Grève générale à Hongkong : « Il peut y avoir de grands bouleversements »

vendredi 16 août 2019.
 

Après presque deux mois de mobilisation pour réclamer la démocratie et dénoncer les violences policières, le mouvement prend une nouvelle ampleur avec une grève générale débutée ce lundi matin. Un événement rarissime dans l’archipel.

Hongkong n’a jamais connu une telle situation de paralysie.

Dès le début de la matinée lundi, les services du métro hongkongais étaient au ralenti.

A l’heure de pointe, et alors que le temps d’attente entre chaque rame était anormalement long, certains manifestants habillés en noir ont tenté de ralentir le départ de chaque métro. Ils ont parfois utilisé la force pour bloquer physiquement les portes des rames en utilisant des extincteurs ou encore leurs traditionnels parapluies.

Outre des retards importants, ces actions ont provoqué de la crispation et de la frustration chez plusieurs usagers se rendant sur leur lieu de travail.

Dans le milieu de la matinée, la plupart des rames restaient à quai et les services préconisaient d’utiliser les bus ou les taxis pour leur déplacement.

Plusieurs routes ont été aussi bloquées, comme dans le quartier du Yuen Long, au nord de l’archipel, et une voiture a forcé le barrage monté par les manifestants, heurtant au moins un participant. Le 21 juillet, Yuen Long avait été le théâtre de violences commises par des membres des triades, soutiens de Pékin. Ils s’en étaient pris à des protestataires mais aussi à des citoyens lambda, alors que la police avait été critiquée pour avoir mis quarante minutes à intervenir sur les lieux de l’incident. Cet épisode a profondément marqué l’opinion publique et les appels à la grève générale se sont multipliés depuis.

A l’aéroport international de Hongkong, cet appel à la grève a été relayé par des syndicats de personnels navigants et a été suivi par près d’un tiers des contrôleurs aériens.

Résultat, à la mi-journée, plus de deux cents vols ont été annulés. Les personnels aériens ont rejoint le mouvement de protestation il y a deux semaines, suivis ce week-end par les fonctionnaires du gouvernement qui ont rassemblé quelque 40 000 personnes vendredi 2 au soir soir, malgré les menaces de sanctions de la part de la hiérarchie.

Un mouvement qui prend de l’épaisseur et qui est exceptionnel dans l’ancienne colonie britannique.

« C’est la première fois que Hongkong connaît une grève générale de travailleurs. C’est historique, pour beaucoup ce sera leur première grève dans leur vie.

Soudainement on voit des salariés comme ceux des aéroports ou du métro, et même des fonctionnaires qui étaient considérés comme plutôt conservateurs, soutenir le mouvement et l’idée de la grève générale », confie Pasha Wan, membre du parti d’extrême gauche Action socialiste, avant de poursuivre : « Je vois qu’il y a des changements rapides dans la culture hongkongaise, il peut y avoir de grands bouleversements à Hongkong. »

« Répondre à son peuple »

Sous le régime de la loi fondamentale de Hongkong, les salariés faisant grève pour des raisons politiques ne sont pas protégés.

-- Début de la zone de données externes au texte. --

/-- **The EM type inequality**: every EM type value is `≥ 0` at the probe's lower corner. -/
theorem emTypeValue_nonneg (n j m : ℕ) (s : Fin 3) {Z : ℝ} (hZ : 0 ≤ Z ∧ Z ≤ 1) :
    0 ≤ emTypeValue n j m s Z (kMin Z) := by
  rw [emTypeValue_eq]
  refine mul_nonneg (by positivity) ?_
  have hA : (2 : ℝ) ^ (j + m) ≤ (5 / 2) ^ j * 3 ^ m := five_half_three_pow_ge j m
  have hc0 : 0 ≤ (0 : ℝ) ^ m * (1 / 2) ^ j := by positivity
  have hc1 : (0 : ℝ) ^ m * (1 / 2) ^ j ≤ 1 := by
    rcases Nat.eq_zero_or_pos m with rfl | hm
    · simp only [pow_zero, one_mul]
      exact pow_le_one₀ (by norm_num) (by norm_num)
    · rw [zero_pow (by omega), zero_mul]; norm_num
  have hk0 := kMin_nonneg Z
  have hk1 : kMin Z ≤ 1 := by
    rcases le_or_gt Z (1 / 2) with h | h
    · rw [kMin_eq_zero_of_le h]; norm_num
    · rw [kMin_eq_of_half_le h.le hZ.2, div_le_one (by linarith)]; linarith
  rcases s with ⟨k, hk⟩
  interval_cases k
  · -- E₀*: `A − 2K_min(Z)(1 − Zc) ≥ 0`
    have e1 : xS ⟨0, hk⟩ = 0 := rfl
    have e2 : βS ⟨0, hk⟩ = -1 := rfl
    have e3 : γS ⟨0, hk⟩ = -2 := rfl
    rw [e1, e2, e3]
    rcases le_or_gt Z (1 / 2) with h | h
    · rw [kMin_eq_zero_of_le h]
      have : (0 : ℝ) ≤ 2 ^ (j + m) := by positivity
      nlinarith [hA]
    · -- `kMin ≤ 1`, `1 − Zc ≤ 1 − c/2`, and `A − 2 + c ≥ 0`
      have hAc : 2 ≤ (5 / 2) ^ j * 3 ^ m + (0 : ℝ) ^ m * (1 / 2) ^ j := by
        rcases Nat.eq_zero_or_pos m with rfl | hm
        · simp only [pow_zero, mul_one, one_mul]
          rcases Nat.eq_zero_or_pos j with rfl | hj
          · norm_num
          · have : (5 / 2 : ℝ) ≤ (5 / 2) ^ j := by
              calc (5 / 2 : ℝ) = (5 / 2) ^ 1 := by norm_num
                _ ≤ (5 / 2) ^ j := pow_le_pow_right₀ (by norm_num) hj
            have : (0 : ℝ) ≤ (1 / 2) ^ j := by positivity
            linarith
        · rw [zero_pow (by omega), zero_mul, add_zero]
          have : (3 : ℝ) ≤ 3 ^ m := by
            calc (3 : ℝ) = 3 ^ 1 := by norm_num
              _ ≤ 3 ^ m := pow_le_pow_right₀ (by norm_num) hm
          have : (1 : ℝ) ≤ (5 / 2) ^ j := one_le_pow₀ (by norm_num)
          nlinarith
      have hZc : Z * ((0 : ℝ) ^ m * (1 / 2) ^ j) ≥ ((0 : ℝ) ^ m * (1 / 2) ^ j) / 2 := by
        nlinarith [hc0]
      -- goal: A − B·Z·0 + K(2·(−1) − Zc·(−2)) = A − 2K(1 − Zc) ≥ 0
      have h1 : (0 : ℝ) ≤ 2 - 2 * (Z * ((0 : ℝ) ^ m * (1 / 2) ^ j)) := by nlinarith [hc1, hZ.2, hc0]
      have h2 := mul_le_mul_of_nonneg_right hk1 h1
      nlinarith [h2, hAc, hZc, hk0]
  · -- HALF*: `A − BZ − K_min(Z)(1 − Zc) ≥ 0`
    have e1 : xS ⟨1, hk⟩ = 1 / 2 := rfl
    have e2 : βS ⟨1, hk⟩ = -1 / 2 := rfl
    have e3 : γS ⟨1, hk⟩ = -1 := rfl
    rw [e1, e2, e3]
    rcases le_or_gt Z (1 / 2) with h | h
    · rw [kMin_eq_zero_of_le h]
      have : (0 : ℝ) ≤ 2 ^ (j + m) := by positivity
      rw [pow_succ]
      nlinarith [hA, mul_nonneg this (by linarith : 0 ≤ 1 - 2 * Z)]
    · have h2Z : 0 < 2 - Z := by linarith
      rw [kMin_eq_of_half_le h.le hZ.2]
      have hkey := em_half_ineq j m
      have hE : (2 - Z) * ((5 / 2) ^ j * 3 ^ m - 2 ^ (j + m + 1) * Z * (1 / 2) +
          (2 * Z - 1) / (2 - Z) * (2 * (-1 / 2) - Z * ((0 : ℝ) ^ m * (1 / 2) ^ j) * (-1))) =
          ((5 / 2) ^ j * 3 ^ m - 2 ^ (j + m) - 1 + (1 / 2) ^ j * (0 : ℝ) ^ m) +
            (1 - Z) * ((5 / 2) ^ j * 3 ^ m + 2 - 3 * ((1 / 2) ^ j * (0 : ℝ) ^ m)) +
            (1 - Z) ^ 2 * (2 ^ (j + m) + 2 * ((1 / 2) ^ j * (0 : ℝ) ^ m)) := by
        field_simp
        ring
      have hpos : 0 ≤ ((5 / 2) ^ j * 3 ^ m - 2 ^ (j + m) - 1 + (1 / 2) ^ j * (0 : ℝ) ^ m) +
            (1 - Z) * ((5 / 2) ^ j * 3 ^ m + 2 - 3 * ((1 / 2) ^ j * (0 : ℝ) ^ m)) +
            (1 - Z) ^ 2 * (2 ^ (j + m) + 2 * ((1 / 2) ^ j * (0 : ℝ) ^ m)) := by
        have hc1' : (1 / 2 : ℝ) ^ j * (0 : ℝ) ^ m ≤ 1 := by rw [mul_comm]; exact hc1
        have hA1 : (1 : ℝ) ≤ (5 / 2) ^ j * 3 ^ m := by
          have : (1 : ℝ) ≤ 2 ^ (j + m) := one_le_pow₀ (by norm_num)
          linarith
        refine add_nonneg (add_nonneg (by linarith) (mul_nonneg (by linarith) (by linarith))) ?_
        exact mul_nonneg (sq_nonneg _) (by positivity)
      have := (mul_nonneg_iff_of_pos_left h2Z).1 (hE ▸ hpos)
      exact this
  · -- BARE*: the star type value
    have e1 : xS ⟨2, hk⟩ = 1 := rfl
    have e2 : βS ⟨2, hk⟩ = 1 := rfl
    have e3 : γS ⟨2, hk⟩ = 1 := rfl
    rw [e1, e2, e3]
    have := starTypeValue_nonneg n j m hZ
    rw [starTypeValue_eq] at this
    have h2n : (0 : ℝ) < 2 ^ n := by positivity
    have := (mul_nonneg_iff_of_pos_left h2n).1 this
    linarith [this]


/-! ### The tensor expansion over `ι \ {j}` and EM(corner) on stars -/

omit [Fintype ι] in
/-- The tensor expansion of a product of affine interpolations over a finite set. -/
theorem prod_affine_eq_sum_finset (s : Finset ι) (t A B : ι → ℝ) :
    ∏ i ∈ s, ((1 - t i) * A i + t i * B i) =
      ∑ T ∈ s.powerset, ((∏ i ∈ T, t i) * ∏ i ∈ s \ T, (1 - t i)) *
        ∏ i ∈ s, (if i ∈ T then B i else A i) := by
  rw [Finset.prod_congr rfl fun i _ => show (1 - t i) * A i + t i * B i = t i * B i + (1 - t i) * A i
    by ring, Finset.prod_add]
  refine Finset.sum_congr rfl fun T hT => ?_
  have hT' := Finset.mem_powerset.1 hT
  rw [Finset.prod_mul_distrib, Finset.prod_mul_distrib, Finset.prod_ite, Finset.filter_mem_eq_inter,
    Finset.inter_eq_right.2 hT', Finset.filter_not, Finset.filter_mem_eq_inter,
    Finset.inter_eq_right.2 hT']
  ring

omit [Fintype ι] in
/-- The weights over a finite set sum to one. -/
theorem sum_weights_eq_one_finset (s : Finset ι) (t : ι → ℝ) :
    ∑ T ∈ s.powerset, ((∏ i ∈ T, t i) * ∏ i ∈ s \ T, (1 - t i)) = 1 := by
  have h := prod_affine_eq_sum_finset s t (fun _ => (1 : ℝ)) (fun _ => (1 : ℝ))
  simp only [mul_one, ite_self, Finset.prod_const_one, sub_add_cancel] at h
  exact h.symm

omit [Fintype ι] in
/-- The weights over a finite set are nonnegative for `t ∈ [0, 1]`. -/
theorem weight_nonneg_finset {t : ι → ℝ} (ht : ∀ i, 0 ≤ t i ∧ t i ≤ 1) (s T : Finset ι) :
    0 ≤ (∏ i ∈ T, t i) * ∏ i ∈ s \ T, (1 - t i) :=
  mul_nonneg (Finset.prod_nonneg fun i _ => (ht i).1)
    (Finset.prod_nonneg fun i _ => by linarith [(ht i).2])

omit [Fintype ι] [DecidableEq ι] in
/-- A product over a finite set of a function of a `Fin 3`-valued type assignment, by fibres. -/
theorem prod_fin3_comp_finset (s : Finset ι) (τ : ι → Fin 3) (f : Fin 3 → ℝ) :
    ∏ i ∈ s, f (τ i) = f 0 ^ (s.filter fun i => τ i = 0).card *
      f 1 ^ (s.filter fun i => τ i = 1).card * f 2 ^ (s.filter fun i => τ i = 2).card := by
  rw [← Finset.prod_fiberwise_of_maps_to' (fun i _ => Finset.mem_univ (τ i)) f, Fin.prod_univ_three]
  simp only [Finset.prod_const]

omit [Fintype ι] [DecidableEq ι] in
/-- The fibre counts over a finite set add up to its size. -/
theorem card_eq_sum_fin3_finset (s : Finset ι) (τ : ι → Fin 3) :
    s.card = (s.filter fun i => τ i = 0).card + (s.filter fun i => τ i = 1).card +
      (s.filter fun i => τ i = 2).card := by
  rw [Finset.card_eq_sum_card_fiberwise (t := (univ : Finset (Fin 3))) (fun i _ => Finset.mem_univ (τ i)),
    Fin.sum_univ_three]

Beaucoup tentent dès lors de trouver une parade en prenant un jour de congé pour rejoindre le mouvement. C’est le cas de ce Hongkongais qui travaille dans le secteur des médias, présent à chacune des manifestations :

« A ma connaissance, c’est la première fois en quarante ou cinquante ans qu’il y a un tel mouvement. Les Hongkongais ont toujours besoin de travailler, de gagner de l’argent, mais désormais on veut faire le bon choix. Si tout le monde soutient ce mouvement, je pense que le gouvernement se rendra compte que c’est une situation sérieuse et on espère qu’il fera ce qu’il faut pour répondre à son peuple. »

Le gouvernement, justement, brillait par son absence, provoquant les moqueries des manifestants. Sur les réseaux sociaux, ce slogan connaissait un franc succès : « Carrie Lam est en grève depuis dix jours, alors pourquoi pas vous ? ».

La cheffe de l’exécutif est finalement sortie de son silence lors d’une conférence de presse. Déclarant que les manifestations mettaient Hongkong « dans une situation très dangereuse », elle a réaffirmé qu’elle ne démissionnera pas de son poste, en dépit des demandes des protestataires. Lam a également rappelé que son gouvernement était « résolu à rétablir l’ordre dans Hongkong ».

Ces propos ne devraient pas être de nature à atténuer la colère des manifestants alors que pas moins de huit rassemblements doivent avoir lieu sur tout le territoire cet après-midi.